Never give pets breads or baked goods. Yeast and dough are very dangerous. When eaten the dough will rise and expand in the stomach, causing abdominal pain, bloating, gas, vomiting, disorientation, and depression.
All holiday treats are harmful to animals; this includes alcohol, rich fatty foods, scraps, candy, and bones. Just say no to any holiday food for your pet. If you feel you must cook for them, go ahead and bake some safe cat and dog treats. Cool to room temperature before serving.
’Tis the season
Live puppies and kittens are not toys or gifts and should never be given as presents. Animal shelters across America are flooded with unwanted pets after the holidays when reality sets in that this “gift” is a living, breathing creature with lots of needs. Subsequently, people readily discard them.
Don’t let pets play with things like wrapping paper, ribbons or bows, or packaging material of any sort. Many pets will inadvertently swallow them, resulting in choking, upset stomach, or intestinal blockage. In general, don’t let pets play with items not made for them. This includes foil, plastic wrap, six-pack beverage holders, and batteries.

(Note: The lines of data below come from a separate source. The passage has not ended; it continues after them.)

import Summits.MatrixMultiplication.MatrixMultiplication.Theorems.FarEdgeDescentImprovableDynamics
import HarnessLib

/-!
# Far-edge descent, kernel XXXI-B: the conditional rate `0.70951…⁻` of the improvable squaring tower

Route `FarEdgeDescent`, special leaf `FiniteSaturation` (stmt-MatrixMultiplication-23739): helper
kernel, THESES-FREE and def-free.  From the core bound of kernel XXXI-A
(`FarEdgeDescentImprovableDynamics.core_bound_improvable`): IF an improvable numeric chain
`(r_j, Q_j, L_j, G_j)` (`r' = r²`, `L' = (Q+L)² − Q²`, `Q + 2L = r`, `γ' = (θ+γ)² − θ²`, `r₀ ≥ 2`,
`3L₀ ≤ r₀`) with initial deviation `≥ c(s−1)` satisfies the virtual readout `G_j(s,t) ≤ r_j` on
every sub-tangent `(s,t)` of `y ↦ ω(1,y,1)`, THEN `s − 1 ≤ C(1−t)^κ`, `κ = log₂(4/3)`
(`virtualPowerBound_of_improvableChain`), so `e(x) ≤ C'x^(−κ/(1−κ))` and `RateBeyond θ` for
every `θ < κ/(1−κ) = log(4/3)/log(3/2) = 0.70951…` (`rateBeyond_of_improvableChain`), certified
floor `7/10` (`improvableOrder_gt`, `(4/3)^17 > 2^7`).  The chain's existence is Pan's improvable
squaring (Pan 1984 §16; Stothers 2010 Thm. 8; Knuth Ex. 67) and is NOT asserted here: it needs
the pending Literature definition of improvable approximate realisations plus one chain kernel in
the style of XXX-A.  With it, (h₁)'s rate frontier would move from `0.44860…` (XXX-C4,
unconditional) to `0.70951…`.

References: Pan 1984 (LNCS 179) §16–17; Stothers 2010, Thm. 8; Knuth TAOCP 2 §4.6.4 Ex. 67;
Lotti–Romani 1983, Prop. 4.1; Coppersmith–Winograd 1982.
Tags: `FiniteSaturation` (h₁) NEC · WEAKER-CONDITIONAL.
-/

set_option linter.dupNamespace false

noncomputable section

open scoped BigOperators

namespace Summit.MatrixMultiplication.MatrixMultiplication.Theorems.FarEdgeDescentImprovableRate

open Literature.Computability.AlgebraicComplexity
open Summit.MatrixMultiplication.MatrixMultiplication.Theorems.FarEdgeDescentImprovableDynamics

variable (K : Type) [Field K]

/-- `0 < κ = log₂(4/3) < 1`. [folklore] -/
theorem improvableKappa_pos_lt_one :
    0 < Real.logb 2 ((4 : ℝ) / 3) ∧ Real.logb 2 ((4 : ℝ) / 3) < 1 := by
  refine ⟨Real.logb_pos (by norm_num) (by norm_num), ?_⟩
  have h := Real.logb_lt_logb (b := 2) (by norm_num) (by norm_num : (0 : ℝ) < 4 / 3)
    (by norm_num : (4 : ℝ) / 3 < 2)
  rwa [Real.logb_self_eq_one (by norm_num)] at h

/-- **The improvable order exceeds `7/10`**: `κ/(1−κ) > 0.7`, `κ = log₂(4/3) > 7/17` because
`(4/3)^17 > 2^7`; exactly `κ/(1−κ) = log(4/3)/log(3/2) = 0.70951…`. [folklore] -/
theorem improvableOrder_gt :
    (7 : ℝ) / 10 < Real.logb 2 ((4 : ℝ) / 3) / (1 - Real.logb 2 ((4 : ℝ) / 3)) := by
  have h1 : Real.log ((2 : ℝ) ^ 7) < Real.log (((4 : ℝ) / 3) ^ 17) :=
    Real.log_lt_log (by positivity) (by norm_num)
  rw [Real.log_pow, Real.log_pow] at h1
  push_cast at h1
  have h2 : 0 < Real.log 2 := Real.log_pos (by norm_num)
  have hκ : (7 : ℝ) / 17 < Real.logb 2 ((4 : ℝ) / 3) := by
    rw [Real.logb, lt_div_iff₀ h2]
    linarith
  have hκ1 := improvableKappa_pos_lt_one.2
  rw [lt_div_iff₀ (by linarith)]
  linarith

section Chain

variable (r Q L : ℕ → ℕ) (G : ℕ → ℝ → ℝ → ℝ)

/-- **Wedge from an improvable chain.**  Under the hypotheses of kernel XXXI-A and an initial
deviation `≥ c(s−1)` (`c > 0`) on sub-tangents: `s − 1 ≤ C(1−t)^(log₂(4/3))` with
`C = (3/c)·(6 log r₀)^(log₂(4/3))`. [cite: Pan1984, Props. 16.2–16.5, Thm. 17.1; Stothers2010, Thm. 8;
LottiRomani1983, Thm. 3.1, Prop. 4.1] -/
theorem virtualPowerBound_of_improvableChain (hr0 : 2 ≤ r 0)
    (hsum : ∀ j, Q j + 2 * L j = r j) (hQ1 : ∀ j, 1 ≤ Q j)
    (hm0 : 3 * L 0 ≤ r 0) (hL : ∀ j, L (j + 1) = (Q j + L j) ^ 2 - Q j ^ 2)
    (hr : ∀ j, r (j + 1) = r j ^ 2) (hG0 : ∀ s t : ℝ, 0 ≤ G 0 s t)
    (hG : ∀ j (s t : ℝ), G (j + 1) s t = (((Q j : ℕ) : ℝ) ^ t + G j s t) ^ 2 - (((Q j : ℕ) : ℝ) ^ t) ^ 2)
    (hread : ∀ j (s t : ℝ), (∀ y : ℝ, 0 ≤ y → s + y * t ≤ omegaRect K 1 y 1) → G j s t ≤ r j)
    {c : ℝ} (hc : 0 < c)
    (hD0 : ∀ s t : ℝ, 0 ≤ t → t ≤ 1 → 1 ≤ s → s ≤ 2 →
      (∀ y : ℝ, 0 ≤ y → s + y * t ≤ omegaRect K 1 y 1) →
      c * (s - 1) ≤ G 0 s t / r 0 - (L 0 : ℝ) / r 0) :
    ∃ C : ℝ, 0 ≤ C ∧ ∀ s t : ℝ, 0 ≤ t → t ≤ 1 → 1 ≤ s → s ≤ 2 →
      (∀ y : ℝ, 0 ≤ y → s + y * t ≤ omegaRect K 1 y 1) →
      s - 1 ≤ C * (1 - t) ^ Real.logb 2 ((4 : ℝ) / 3) := by
  obtain ⟨hκ0, -⟩ := improvableKappa_pos_lt_one
  have hr0R : (2 : ℝ) ≤ r 0 := by exact_mod_cast hr0
  have hℓ : 0 < Real.log (r 0) := Real.log_pos (by linarith)
  refine ⟨3 / c * (6 * Real.log (r 0)) ^ Real.logb 2 ((4 : ℝ) / 3), by positivity, ?_⟩
  intro s t ht0 ht1 hs1 hs2 hst
  have hu0 : 0 ≤ 1 - t := by linarith
  have hD := hD0 s t ht0 ht1 hs1 hs2 hst
  -- core bound in the form  s − 1 < (2/c)(3/4)^n
  have cv : ∀ n : ℕ, (1 - t) * (2 ^ n * Real.log (r 0)) ≤ 1 / 6 →
      s - 1 < 2 / c * ((3 : ℝ) / 4) ^ n := by
    intro n hn
    have h := core_bound_improvable K r Q L G hsum hQ1 hm0 hL hr hG0 hG hread ht1 hst hD n hn
    have hp : (0 : ℝ) < ((4 : ℝ) / 3) ^ n := by positivity
    have e : ((3 : ℝ) / 4) ^ n * ((4 : ℝ) / 3) ^ n = 1 := by rw [← mul_pow]; norm_num
    have h' : c * (s - 1) < 2 * ((3 : ℝ) / 4) ^ n := by
      have := mul_lt_mul_of_pos_right h (show (0 : ℝ) < ((3 : ℝ) / 4) ^ n by positivity)
      calc c * (s - 1) = ((4 : ℝ) / 3) ^ n * (c * (s - 1)) * ((3 : ℝ) / 4) ^ n := by
            rw [mul_comm (((4 : ℝ) / 3) ^ n), mul_assoc, mul_comm (((4 : ℝ) / 3) ^ n), e, mul_one]
        _ < 2 * ((3 : ℝ) / 4) ^ n := this
    rw [show 2 / c * ((3 : ℝ) / 4) ^ n = 2 * ((3 : ℝ) / 4) ^ n / c by ring, lt_div_iff₀ hc]
    linarith
  -- a priori bound  c(s−1) ≤ 1
  have hv1 : c * (s - 1) ≤ 1 := by
    obtain ⟨-, hm00, -, -, -⟩ := improvable_normalForm r Q L hsum hQ1 hm0 hL hr 0
    obtain ⟨-, -, -, -, hγ1, -⟩ :=
      improvable_virtualForm K r Q L G hsum hQ1 hm0 hL hr hG0 hG hread ht1 hst 0
    linarith
  by_cases hu : 1 - t = 0
  · have hv : s - 1 ≤ 0 := by
      by_contra hpos
      push Not at hpos
      obtain ⟨n, hn⟩ := exists_pow_lt_of_lt_one (show 0 < c * (s - 1) / 2 by positivity)
        (show ((3 : ℝ) / 4) < 1 by norm_num)
      have h := cv n (by rw [hu]; norm_num)
      rw [show 2 / c * ((3 : ℝ) / 4) ^ n = 2 * ((3 : ℝ) / 4) ^ n / c by ring, lt_div_iff₀ hc] at h
      linarith
    exact le_trans hv (by positivity)
  · have hupos : 0 < 1 - t := lt_of_le_of_ne hu0 (Ne.symm hu)
    have hXpos : 0 < 1 / (6 * Real.log (r 0) * (1 - t)) := by positivity
    have emul : (6 * Real.log (r 0) * (1 - t)) ^ Real.logb 2 ((4 : ℝ) / 3) =
        (6 * Real.log (r 0)) ^ Real.logb 2 ((4 : ℝ) / 3) * (1 - t) ^ Real.logb 2 ((4 : ℝ) / 3) :=
      Real.mul_rpow (by positivity) hu0
    by_cases hsmall : 6 * Real.log (r 0) * (1 - t) ≤ 1
    · -- X = 1/(6ℓu) ≥ 1, n = ⌊log₂ X⌋
      have hX1 : (1 : ℝ) ≤ 1 / (6 * Real.log (r 0) * (1 - t)) := by
        rw [le_div_iff₀ (by positivity)]; linarith
      have hl0 : 0 ≤ Real.logb 2 (1 / (6 * Real.log (r 0) * (1 - t))) :=
        Real.logb_nonneg (by norm_num) hX1
      have hnle : (⌊Real.logb 2 (1 / (6 * Real.log (r 0) * (1 - t)))⌋₊ : ℝ) ≤
          Real.logb 2 (1 / (6 * Real.log (r 0) * (1 - t))) := Nat.floor_le hl0
      have hnlt := Nat.lt_floor_add_one (Real.logb 2 (1 / (6 * Real.log (r 0) * (1 - t))))
      have h2n : (2 : ℝ) ^ ⌊Real.logb 2 (1 / (6 * Real.log (r 0) * (1 - t)))⌋₊ ≤
          1 / (6 * Real.log (r 0) * (1 - t)) := by
        have := Real.rpow_le_rpow_of_exponent_le (by norm_num : (1 : ℝ) ≤ 2) hnle
        rwa [Real.rpow_natCast, Real.rpow_logb (by norm_num) (by norm_num) hXpos] at this
      have hn : (1 - t) * (2 ^ ⌊Real.logb 2 (1 / (6 * Real.log (r 0) * (1 - t)))⌋₊ *
          Real.log (r 0)) ≤ 1 / 6 := by
        calc (1 - t) * (2 ^ ⌊Real.logb 2 (1 / (6 * Real.log (r 0) * (1 - t)))⌋₊ * Real.log (r 0))
            ≤ (1 - t) * (1 / (6 * Real.log (r 0) * (1 - t)) * Real.log (r 0)) := by gcongr
          _ = 1 / 6 := by field_simp
      have hv := cv _ hn
      -- (3/4)^n ≤ (3/4)^(log₂X − 1) = (4/3)·X^(−κ) = (4/3)(6ℓu)^κ
      have e1 : ((3 : ℝ) / 4) ^ ⌊Real.logb 2 (1 / (6 * Real.log (r 0) * (1 - t)))⌋₊ ≤
          ((3 : ℝ) / 4) ^ (Real.logb 2 (1 / (6 * Real.log (r 0) * (1 - t))) - 1) := by
        have h := Real.rpow_le_rpow_of_exponent_ge (by norm_num : (0 : ℝ) < 3 / 4)
          (by norm_num : (3 : ℝ) / 4 ≤ 1)
          (show Real.logb 2 (1 / (6 * Real.log (r 0) * (1 - t))) - 1 ≤
            ((⌊Real.logb 2 (1 / (6 * Real.log (r 0) * (1 - t)))⌋₊ : ℕ) : ℝ) by linarith)
        rwa [Real.rpow_natCast] at h
      have e2 : ((3 : ℝ) / 4) ^ (Real.logb 2 (1 / (6 * Real.log (r 0) * (1 - t))) - 1) =
          4 / 3 * (6 * Real.log (r 0) * (1 - t)) ^ Real.logb 2 ((4 : ℝ) / 3) := by
        rw [Real.rpow_sub (by norm_num), Real.rpow_one]
        have h34 : ((3 : ℝ) / 4) ^ Real.logb 2 (1 / (6 * Real.log (r 0) * (1 - t))) =
            (6 * Real.log (r 0) * (1 - t)) ^ Real.logb 2 ((4 : ℝ) / 3) := by
          rw [Real.rpow_def_of_pos (by norm_num), Real.rpow_def_of_pos (by positivity), Real.logb,
            Real.logb, one_div, Real.log_inv,
            show Real.log ((3 : ℝ) / 4) = -Real.log ((4 : ℝ) / 3) by
              rw [← Real.log_inv]; norm_num]
          congr 1
          have h2 : Real.log 2 ≠ 0 := Real.log_ne_zero_of_pos_of_ne_one (by norm_num) (by norm_num)
          field_simp
        rw [h34]
        ring
      rw [e2, emul] at e1
      have hfin : 2 / c * ((3 : ℝ) / 4) ^ ⌊Real.logb 2 (1 / (6 * Real.log (r 0) * (1 - t)))⌋₊ ≤
          3 / c * (6 * Real.log (r 0)) ^ Real.logb 2 ((4 : ℝ) / 3) *
            (1 - t) ^ Real.logb 2 ((4 : ℝ) / 3) := by
        have hc2 : (0 : ℝ) ≤ 2 / c := by positivity
        have := mul_le_mul_of_nonneg_left e1 hc2
        have hP : 0 ≤ (6 * Real.log (r 0)) ^ Real.logb 2 ((4 : ℝ) / 3) *
            (1 - t) ^ Real.logb 2 ((4 : ℝ) / 3) := by positivity
        have e3 : 2 / c * (4 / 3 * ((6 * Real.log (r 0)) ^ Real.logb 2 ((4 : ℝ) / 3) *
            (1 - t) ^ Real.logb 2 ((4 : ℝ) / 3))) = 8 / 3 / c *
            ((6 * Real.log (r 0)) ^ Real.logb 2 ((4 : ℝ) / 3) * (1 - t) ^ Real.logb 2 ((4 : ℝ) / 3)) := by
          ring
        have e4 : 8 / 3 / c * ((6 * Real.log (r 0)) ^ Real.logb 2 ((4 : ℝ) / 3) *
            (1 - t) ^ Real.logb 2 ((4 : ℝ) / 3)) ≤ 3 / c *
            ((6 * Real.log (r 0)) ^ Real.logb 2 ((4 : ℝ) / 3) * (1 - t) ^ Real.logb 2 ((4 : ℝ) / 3)) :=
          mul_le_mul_of_nonneg_right (by rw [div_le_div_iff_of_pos_right hc]; norm_num) hP
        linarith
      linarith
    · -- u large: s − 1 ≤ 1/c ≤ (1/c)(6ℓu)^κ
      push Not at hsmall
      have h1 : (1 : ℝ) ≤ (6 * Real.log (r 0) * (1 - t)) ^ Real.logb 2 ((4 : ℝ) / 3) :=
        Real.one_le_rpow hsmall.le hκ0.le
      rw [emul] at h1
      have hv : s - 1 ≤ 1 / c := by rw [le_div_iff₀ hc]; linarith
      have h3 : 1 / c ≤ 3 / c * ((6 * Real.log (r 0)) ^ Real.logb 2 ((4 : ℝ) / 3) *
          (1 - t) ^ Real.logb 2 ((4 : ℝ) / 3)) := by
        rw [div_mul_eq_mul_div, div_le_div_iff_of_pos_right hc]
        nlinarith
      linarith

/-- **Conditional rate `0.70951…⁻`.**  Under the improvable-chain hypotheses:
`RateBeyond θ` for every `θ < κ/(1−κ)`, `κ = log₂(4/3)` (`κ/(1−κ) = log(4/3)/log(3/2)`), in the
route's shape `∃ δ > θ, ∃ C, ∀ k ≥ 1, e(k) ≤ C·k^(−δ)`. [cite: Pan1984, Props. 16.2–16.5, Thm. 17.1;
Stothers2010, Thm. 8; LottiRomani1983, Prop. 4.1] -/
theorem rateBeyond_of_improvableChain (hr0 : 2 ≤ r 0)
    (hsum : ∀ j, Q j + 2 * L j = r j) (hQ1 : ∀ j, 1 ≤ Q j)
    (hm0 : 3 * L 0 ≤ r 0) (hL : ∀ j, L (j + 1) = (Q j + L j) ^ 2 - Q j ^ 2)
    (hr : ∀ j, r (j + 1) = r j ^ 2) (hG0 : ∀ s t : ℝ, 0 ≤ G 0 s t)
    (hG : ∀ j (s t : ℝ), G (j + 1) s t = (((Q j : ℕ) : ℝ) ^ t + G j s t) ^ 2 - (((Q j : ℕ) : ℝ) ^ t) ^ 2)
    (hread : ∀ j (s t : ℝ), (∀ y : ℝ, 0 ≤ y → s + y * t ≤ omegaRect K 1 y 1) → G j s t ≤ r j)
    {c : ℝ} (hc : 0 < c)
    (hD0 : ∀ s t : ℝ, 0 ≤ t → t ≤ 1 → 1 ≤ s → s ≤ 2 →
      (∀ y : ℝ, 0 ≤ y → s + y * t ≤ omegaRect K 1 y 1) →
      c * (s - 1) ≤ G 0 s t / r 0 - (L 0 : ℝ) / r 0)
    {θ : ℝ} (hθ : θ < Real.logb 2 ((4 : ℝ) / 3) / (1 - Real.logb 2 ((4 : ℝ) / 3))) :
    ∃ δ C : ℝ, θ < δ ∧ ∀ k : ℕ, 1 ≤ k →
      omegaRect K 1 k 1 - (k + 1) ≤ C * (k : ℝ) ^ (-δ) := by
  obtain ⟨C, hC, hV⟩ :=
    virtualPowerBound_of_improvableChain K r Q L G hr0 hsum hQ1 hm0 hL hr hG0 hG hread hc hD0
  obtain ⟨hκ0, hκ1⟩ := improvableKappa_pos_lt_one
  refine ⟨_, (1 - Real.logb 2 ((4 : ℝ) / 3)) * (C * Real.logb 2 ((4 : ℝ) / 3) ^
    Real.logb 2 ((4 : ℝ) / 3)) ^ (1 / (1 - Real.logb 2 ((4 : ℝ) / 3))), hθ, fun k hk => ?_⟩
  have hkpos : (0 : ℝ) < k := by exact_mod_cast hk
  exact FarEdgeDescentVirtualPoint.excess_le_const_mul_rpow_of_virtualPowerBound K hC hκ0 hκ1 hV hkpos

/-- **Conditional `RateBeyond θ` for every `θ ≤ 7/10`** under the improvable-chain hypotheses.
[cite: Pan1984, Thm. 17.1; Stothers2010, Thm. 8] -/
theorem rateBeyond_seven_tenths_of_improvableChain (hr0 : 2 ≤ r 0)
    (hsum : ∀ j, Q j + 2 * L j = r j) (hQ1 : ∀ j, 1 ≤ Q j)
    (hm0 : 3 * L 0 ≤ r 0) (hL : ∀ j, L (j + 1) = (Q j + L j) ^ 2 - Q j ^ 2)
    (hr : ∀ j, r (j + 1) = r j ^ 2) (hG0 : ∀ s t : ℝ, 0 ≤ G 0 s t)
    (hG : ∀ j (s t : ℝ), G (j + 1) s t = (((Q j : ℕ) : ℝ) ^ t + G j s t) ^ 2 - (((Q j : ℕ) : ℝ) ^ t) ^ 2)
    (hread : ∀ j (s t : ℝ), (∀ y : ℝ, 0 ≤ y → s + y * t ≤ omegaRect K 1 y 1) → G j s t ≤ r j)
    {c : ℝ} (hc : 0 < c)
    (hD0 : ∀ s t : ℝ, 0 ≤ t → t ≤ 1 → 1 ≤ s → s ≤ 2 →
      (∀ y : ℝ, 0 ≤ y → s + y * t ≤ omegaRect K 1 y 1) →
      c * (s - 1) ≤ G 0 s t / r 0 - (L 0 : ℝ) / r 0)
    {θ : ℝ} (hθ : θ ≤ 7 / 10) :
    ∃ δ C : ℝ, θ < δ ∧ ∀ k : ℕ, 1 ≤ k →
      omegaRect K 1 k 1 - (k + 1) ≤ C * (k : ℝ) ^ (-δ) :=
  rateBeyond_of_improvableChain K r Q L G hr0 hsum hQ1 hm0 hL hr hG0 hG hread hc hD0
    (lt_of_le_of_lt hθ improvableOrder_gt)

end Chain

end Summit.MatrixMultiplication.MatrixMultiplication.Theorems.FarEdgeDescentImprovableRate

end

Cats love to play with all kinds of string and, yes, they will sometimes eat it. So don’t give them access to string of any sort, ribbons, rubber bands, strings of lights, cords, and especially tinsel and icicles.
Remember to check with your vet’s office to see if they have reduced hours over the holidays and ask where you should take your pet in the event of an emergency. Have this number handy just in case.
The best presents you can give your pet are health, your undivided attention, and lots of love.